Above specific embodiments of the invention are described.It is to be appreciated that the present invention is not limited to above-mentioned particular implementation, those skilled in the art can make various distortion or amendment within the scope of the claims, and this does not affect flesh and blood of the present invention.

Claims

1. based on multitask regularization and a face point detection system of successively to supervise neural network, it is characterized in that, comprising: multitask regularization module and successively supervise mixed-media network modules mixed-media, wherein:

It is 2. according to claim 1 that based on multitask regularization and the face point detection system of successively supervising neural network, it is characterized in that, described multitask regularization module, comprises main task submodule and inter-related task submodule, wherein:

Described main task submodule, to the detection of input facial image 5 unique points, respectively: the detection of left eye, right eye, nose, the left corners of the mouth and the right corners of the mouth, predicts that the coordinate figure of each point is as final output;

3. according to claim 2 based on multitask regularization and the face point detection system of successively supervising neural network, it is characterized in that, the fundamental purpose of described multitask regularization module produces objective function to be optimized, the i.e. difference of predicted value and actual value, carries out minimization problem to this objective function and solves to make predicted value approaching to reality value as far as possible.

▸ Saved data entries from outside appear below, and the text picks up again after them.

/-- **The factors with `7 ∣ δ`**: for `A₀ = (1 0; 8 1)`, `δ ∣ 8`, `δ' = 7δ` and `τ = (σ + 1)/7`,
`η(δ'·A₀σ) = e^{πi(Φ(M) − 3)/12} √((8σ+1)/7) η(δτ)` with `M = (7, −δ; 8/δ, −1) ∈ SL₂(ℤ)` (`δ'·A₀σ = M(δτ)`).
[cite: Apostol1990, Thm. 3.4] [cite: AtkinLehner1970, Lemma 7] -/
theorem eta_natMul_A0_smul' (A : SL(2, ℤ)) (h00 : A 0 0 = 1) (h01 : A 0 1 = 0) (h10 : A 1 0 = 8) (h11 : A 1 1 = 1)
    (δ : ℕ) (hδ : δ ∣ 8) (δ' : ℕ) (hδ' : δ' = 7 * δ) (σ : ℍ) :
    η ((δ' : ℂ) * ((A • σ : ℍ) : ℂ))
      = cexp (π * I * (((rademacherPhi 7 (-(δ : ℤ)) ((8 / δ : ℕ) : ℤ) (-1) : ℚ) : ℂ) - 3) / 12)
        * Complex.sqrt (((8 : ℂ) * σ + 1) / 7) * η ((δ : ℂ) * ((affPt 1 1 7 one_pos (by norm_num) σ : ℍ) : ℂ)) := by
  obtain ⟨e, he⟩ := hδ
  have hδpos : 0 < δ := Nat.pos_of_ne_zero (by rintro rfl; simp at he)
  have hepos : 0 < e := Nat.pos_of_ne_zero (by rintro rfl; simp at he)
  have h8e : 8 / δ = e := by rw [he, Nat.mul_div_cancel_left e hδpos]
  have hδe : (δ : ℤ) * e = 8 := by exact_mod_cast he.symm
  let M : SL(2, ℤ) := ⟨!![7, -(δ : ℤ); (e : ℤ), -1], by
    rw [Matrix.det_fin_two_of]; linear_combination hδe⟩
  have hM00 : M 0 0 = 7 := rfl
  have hM01 : M 0 1 = -(δ : ℤ) := rfl
  have hM10 : M 1 0 = (e : ℤ) := rfl
  have hM11 : M 1 1 = -1 := rfl
  set τ : ℍ := affPt 1 1 7 one_pos (by norm_num) σ with hτ
  have hτc : (τ : ℂ) = ((σ : ℂ) + 1) / 7 := by rw [hτ, coe_affPt]; push_cast; ring
  have hj := eight_mul_add_one_ne_zero σ
  have hed : (e : ℂ) * δ = 8 := by exact_mod_cast (by rw [mul_comm]; exact he.symm : e * δ = 8)
  have hden : ((M 1 0 : ℤ) : ℂ) * ((natMulPt δ hδpos τ : ℍ) : ℂ) + (M 1 1 : ℤ) = ((8 : ℂ) * σ + 1) / 7 := by
    rw [hM10, hM11, coe_natMulPt, hτc]
    push_cast
    field_simp
    linear_combination ((σ : ℂ) + 1) * hed
  have hpt : (δ' : ℂ) * ((A • σ : ℍ) : ℂ) = ((M • natMulPt δ hδpos τ : ℍ) : ℂ) := by
    rw [coe_SL2_smul, coe_SL2_smul, h00, h01, h10, h11, hM00, hM01, hM10, hM11, coe_natMulPt, hτc, hδ']
    push_cast
    have hden' : (e : ℂ) * ((δ : ℂ) * (((σ : ℂ) + 1) / 7)) + -1 = ((8 : ℂ) * σ + 1) / 7 := by
      field_simp
      linear_combination ((σ : ℂ) + 1) * hed
    rw [hden']
    field_simp
    ring
  rw [hpt, eta_SL2_smul_rademacherPhi M (by rw [hM10]; exact_mod_cast hepos) (natMulPt δ hδpos τ), hden,
    rademacherPhiSL_apply, hM00, hM01, hM10, hM11, coe_natMulPt, h8e]

/-- The constant `e^{πi(Φ − 3)/12}` as a power of `ζ₂₄ = e^{πi/12}` when `Φ − 3 = k ∈ ℤ`. [folklore] -/
theorem cexp_rademacher_eq_zpow (Φ : ℚ) (k : ℤ) (h : Φ = k + 3) :
    cexp (π * I * ((Φ : ℂ) - 3) / 12) = cexp (π * I / 12) ^ k := by
  rw [← Complex.exp_int_mul, h]
  congr 1
  push_cast
  ring

section PerDivisor

variable (A : SL(2, ℤ)) (h00 : A 0 0 = 1) (h01 : A 0 1 = 0) (h10 : A 1 0 = 8) (h11 : A 1 1 = 1) (σ : ℍ)
include h00 h01 h10 h11

/-- `η(2·A₀σ) = ζ₂₄⁻⁶ √(8σ+1) η(14τ)` (`Φ(1, −2; 4, −7) = −3`). [cite: AtkinLehner1970, Lemma 7] -/
theorem eta_two_A0 : η ((2 : ℕ) * ((A • σ : ℍ) : ℂ)) = cexp (π * I / 12) ^ (-6 : ℤ) * Complex.sqrt ((8 : ℂ) * σ + 1)
      * η ((14 : ℕ) * ((affPt 1 1 7 one_pos (by norm_num) σ : ℍ) : ℂ)) := by
  rw [eta_natMul_A0_smul A h00 h01 h10 h11 2 (by norm_num) 14 rfl σ,
    cexp_rademacher_eq_zpow _ (-6) (by rw [rademacherPhi_one_negSeven _ _ (by norm_num) (by decide)]; norm_num)]

/-- `η(4·A₀σ) = ζ₂₄⁻⁶ √(8σ+1) η(28τ)` (`Φ(1, −4; 2, −7) = −3`). [cite: AtkinLehner1970, Lemma 7] -/
theorem eta_four_A0 : η ((4 : ℕ) * ((A • σ : ℍ) : ℂ)) = cexp (π * I / 12) ^ (-6 : ℤ) * Complex.sqrt ((8 : ℂ) * σ + 1)
      * η ((28 : ℕ) * ((affPt 1 1 7 one_pos (by norm_num) σ : ℍ) : ℂ)) := by
  rw [eta_natMul_A0_smul A h00 h01 h10 h11 4 (by norm_num) 28 rfl σ,
    cexp_rademacher_eq_zpow _ (-6) (by rw [rademacherPhi_one_negSeven _ _ (by norm_num) (by decide)]; norm_num)]

/-- `η(8·A₀σ) = ζ₂₄⁻⁹ √(8σ+1) η(56τ)` (`Φ(1, −8; 1, −7) = −6`). [cite: AtkinLehner1970, Lemma 7] -/
theorem eta_eight_A0 : η ((8 : ℕ) * ((A • σ : ℍ) : ℂ)) = cexp (π * I / 12) ^ (-9 : ℤ) * Complex.sqrt ((8 : ℂ) * σ + 1)
      * η ((56 : ℕ) * ((affPt 1 1 7 one_pos (by norm_num) σ : ℍ) : ℂ)) := by
  rw [eta_natMul_A0_smul A h00 h01 h10 h11 8 (by norm_num) 56 rfl σ,
    cexp_rademacher_eq_zpow _ (-9) (by rw [rademacherPhi_one_negSeven _ _ (by norm_num) (by decide)]; norm_num)]

/-- `η(1·A₀σ) = ζ₂₄⁻⁹ √(8σ+1) η(7τ)` (`Φ(1, −1; 8, −7) = −6`). [cite: AtkinLehner1970, Lemma 7] -/
theorem eta_one_A0 : η ((1 : ℕ) * ((A • σ : ℍ) : ℂ)) = cexp (π * I / 12) ^ (-9 : ℤ) * Complex.sqrt ((8 : ℂ) * σ + 1)
      * η ((7 : ℕ) * ((affPt 1 1 7 one_pos (by norm_num) σ : ℍ) : ℂ)) := by
  rw [eta_natMul_A0_smul A h00 h01 h10 h11 1 (by norm_num) 7 rfl σ,
    cexp_rademacher_eq_zpow _ (-9) (by rw [rademacherPhi_one_negSeven _ _ (by norm_num) (by decide)]; norm_num)]

/-- `η(14·A₀σ) = √((8σ+1)/7) η(2τ)` (`Φ(7, −2; 4, −1) = 3`). [cite: AtkinLehner1970, Lemma 7] -/
theorem eta_fourteen_A0 : η ((14 : ℕ) * ((A • σ : ℍ) : ℂ)) = cexp (π * I / 12) ^ (0 : ℤ) * Complex.sqrt (((8 : ℂ) * σ + 1) / 7)
      * η ((2 : ℕ) * ((affPt 1 1 7 one_pos (by norm_num) σ : ℍ) : ℂ)) := by
  rw [eta_natMul_A0_smul' A h00 h01 h10 h11 2 (by norm_num) 14 rfl σ,
    cexp_rademacher_eq_zpow _ 0 (by rw [rademacherPhi_seven_negOne _ _ (by norm_num)]; norm_num)]

/-- `η(28·A₀σ) = √((8σ+1)/7) η(4τ)` (`Φ(7, −4; 2, −1) = 3`). [cite: AtkinLehner1970, Lemma 7] -/
theorem eta_twentyEight_A0 : η ((28 : ℕ) * ((A • σ : ℍ) : ℂ)) = cexp (π * I / 12) ^ (0 : ℤ) * Complex.sqrt (((8 : ℂ) * σ + 1) / 7)
      * η ((4 : ℕ) * ((affPt 1 1 7 one_pos (by norm_num) σ : ℍ) : ℂ)) := by
  rw [eta_natMul_A0_smul' A h00 h01 h10 h11 4 (by norm_num) 28 rfl σ,
    cexp_rademacher_eq_zpow _ 0 (by rw [rademacherPhi_seven_negOne _ _ (by norm_num)]; norm_num)]

/-- `η(56·A₀σ) = ζ₂₄³ √((8σ+1)/7) η(8τ)` (`Φ(7, −8; 1, −1) = 6`). [cite: AtkinLehner1970, Lemma 7] -/
theorem eta_fiftySix_A0 : η ((56 : ℕ) * ((A • σ : ℍ) : ℂ)) = cexp (π * I / 12) ^ (3 : ℤ) * Complex.sqrt (((8 : ℂ) * σ + 1) / 7)
      * η ((8 : ℕ) * ((affPt 1 1 7 one_pos (by norm_num) σ : ℍ) : ℂ)) := by
  rw [eta_natMul_A0_smul' A h00 h01 h10 h11 8 (by norm_num) 56 rfl σ,
    cexp_rademacher_eq_zpow _ 3 (by rw [rademacherPhi_seven_negOne _ _ (by norm_num)]; norm_num)]

/-- `η(7·A₀σ) = ζ₂₄³ √((8σ+1)/7) η(τ)` (`Φ(7, −1; 8, −1) = 6`). [cite: AtkinLehner1970, Lemma 7] -/
theorem eta_seven_A0 : η ((7 : ℕ) * ((A • σ : ℍ) : ℂ)) = cexp (π * I / 12) ^ (3 : ℤ) * Complex.sqrt (((8 : ℂ) * σ + 1) / 7)
      * η ((1 : ℕ) * ((affPt 1 1 7 one_pos (by norm_num) σ : ℍ) : ℂ)) := by
  rw [eta_natMul_A0_smul' A h00 h01 h10 h11 1 (by norm_num) 7 rfl σ,
    cexp_rademacher_eq_zpow _ 3 (by rw [rademacherPhi_seven_negOne _ _ (by norm_num)]; norm_num)]

/-! ## §3 The four objects of the level-`56` programme under `W₇`: `U∘W₇ = U`, `V∘W₇ = V`, `P|W₇ = −Q`, `Q|W₇ = −P` -/

/-- **`U(A₀σ) = U((σ+1)/7)`** for `U = η₄³η₂₈³/(η₂η₈²η₁₄η₅₆²)` (`x + 1` on `56a1`): `U` is `W₇`-invariant, and the `q`-expansion of `U` at the cusp
`1/8 = W₇∞` (width `7`) is that at `∞` read in `q₇ζ₇`. [cite: AtkinLehner1970, Lemma 7] -/
theorem U_A0_smul : etaQuotient 56 (expFn [(2, -1), (4, 3), (8, -2), (14, -1), (28, 3), (56, -2)]) (A • σ)
    = etaQuotient 56 (expFn [(2, -1), (4, 3), (8, -2), (14, -1), (28, 3), (56, -2)]) (affPt 1 1 7 one_pos (by norm_num) σ) := by
  set τ : ℍ := affPt 1 1 7 one_pos (by norm_num) σ with hτ
  have hζ : cexp (π * I / 12) ≠ 0 := Complex.exp_ne_zero _
  have hj := eight_mul_add_one_ne_zero σ
  have hs : Complex.sqrt ((8 : ℂ) * σ + 1) ≠ 0 := fun h ↦ hj (by rw [← csqrt_sq ((8 : ℂ) * σ + 1), h]; ring)
  have ht : Complex.sqrt (((8 : ℂ) * σ + 1) / 7) ≠ 0 := fun h ↦ hj (by
    have := csqrt_sq (((8 : ℂ) * σ + 1) / 7); rw [h] at this; linear_combination (-7 : ℂ) * this)
  have hη : ∀ d : ℕ, 0 < d → η ((d : ℂ) * (τ : ℂ)) ≠ 0 := fun d hd ↦ eta_natMul_ne_zero hd τ.im_pos
  have := hη 2 (by norm_num); have := hη 4 (by norm_num); have := hη 8 (by norm_num)
  have := hη 14 (by norm_num); have := hη 28 (by norm_num); have := hη 56 (by norm_num)
  rw [etaQuotient_apply, etaQuotient_apply, show Nat.divisors 56 = {1, 2, 4, 7, 8, 14, 28, 56} by decide]
  repeat rw [Finset.prod_insert (by decide)]
  rw [Finset.prod_singleton, Finset.prod_singleton]
  rw [show expFn [(2, -1), (4, 3), (8, -2), (14, -1), (28, 3), (56, -2)] 1 = 0 by decide,
    show expFn [(2, -1), (4, 3), (8, -2), (14, -1), (28, 3), (56, -2)] 2 = (-1) by decide,
    show expFn [(2, -1), (4, 3), (8, -2), (14, -1), (28, 3), (56, -2)] 4 = 3 by decide,
    show expFn [(2, -1), (4, 3), (8, -2), (14, -1), (28, 3), (56, -2)] 7 = 0 by decide,
    show expFn [(2, -1), (4, 3), (8, -2), (14, -1), (28, 3), (56, -2)] 8 = (-2) by decide,
    show expFn [(2, -1), (4, 3), (8, -2), (14, -1), (28, 3), (56, -2)] 14 = (-1) by decide,
    show expFn [(2, -1), (4, 3), (8, -2), (14, -1), (28, 3), (56, -2)] 28 = 3 by decide,
    show expFn [(2, -1), (4, 3), (8, -2), (14, -1), (28, 3), (56, -2)] 56 = (-2) by decide]
  simp only [zpow_zero, one_mul]
  rw [eta_two_A0 A h00 h01 h10 h11 σ, eta_four_A0 A h00 h01 h10 h11 σ, eta_eight_A0 A h00 h01 h10 h11 σ,
    eta_fourteen_A0 A h00 h01 h10 h11 σ, eta_twentyEight_A0 A h00 h01 h10 h11 σ, eta_fiftySix_A0 A h00 h01 h10 h11 σ, ← hτ]
  simp only [zpow_neg, zpow_ofNat, mul_pow, inv_pow]
  field_simp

4. according to claim 3 based on multitask regularization and the face point detection system of successively supervising neural network, it is characterized in that, the optimization object function of described multitask regularization module is the linear combination of main task loss function and inter-related task loss function.

5. according to claim 4 based on multitask regularization and the face point detection system of successively supervising neural network, it is characterized in that, described main task loss function and inter-related task loss function use difference of two squares regression function and cross entropy function representation respectively.

6. according to any one of claim 1-5 based on multitask regularization and the face point detection system of successively to supervise neural network, it is characterized in that, describedly successively supervise mixed-media network modules mixed-media, add after each convolutional layer in centre and return Monitor function, carry out the backpropagation of signal together with the objective function to be optimized in multitask regularization module.

7. according to claim 6 based on multitask regularization and the face point detection system of successively supervising neural network, it is characterized in that, describedly successively supervise mixed-media network modules mixed-media, wherein return the difference of two squares function that Monitor function is convolutional layer output coordinate value and true coordinate value.

8. according to claim 6 based on multitask regularization and the face point detection system of successively supervising neural network, it is characterized in that, described describedly successively supervise mixed-media network modules mixed-media, wherein return the backpropagation of Monitor function, alleviate the gradient disperse problem of traditional convolutional neural networks.

9. according to any one of claim 1-5 based on multitask regularization and the face point detection system of successively to supervise neural network, it is characterized in that, described successively supervision mixed-media network modules mixed-media, only exercises supervision to main task, and does not supervise inter-related task with the priority ensureing main task.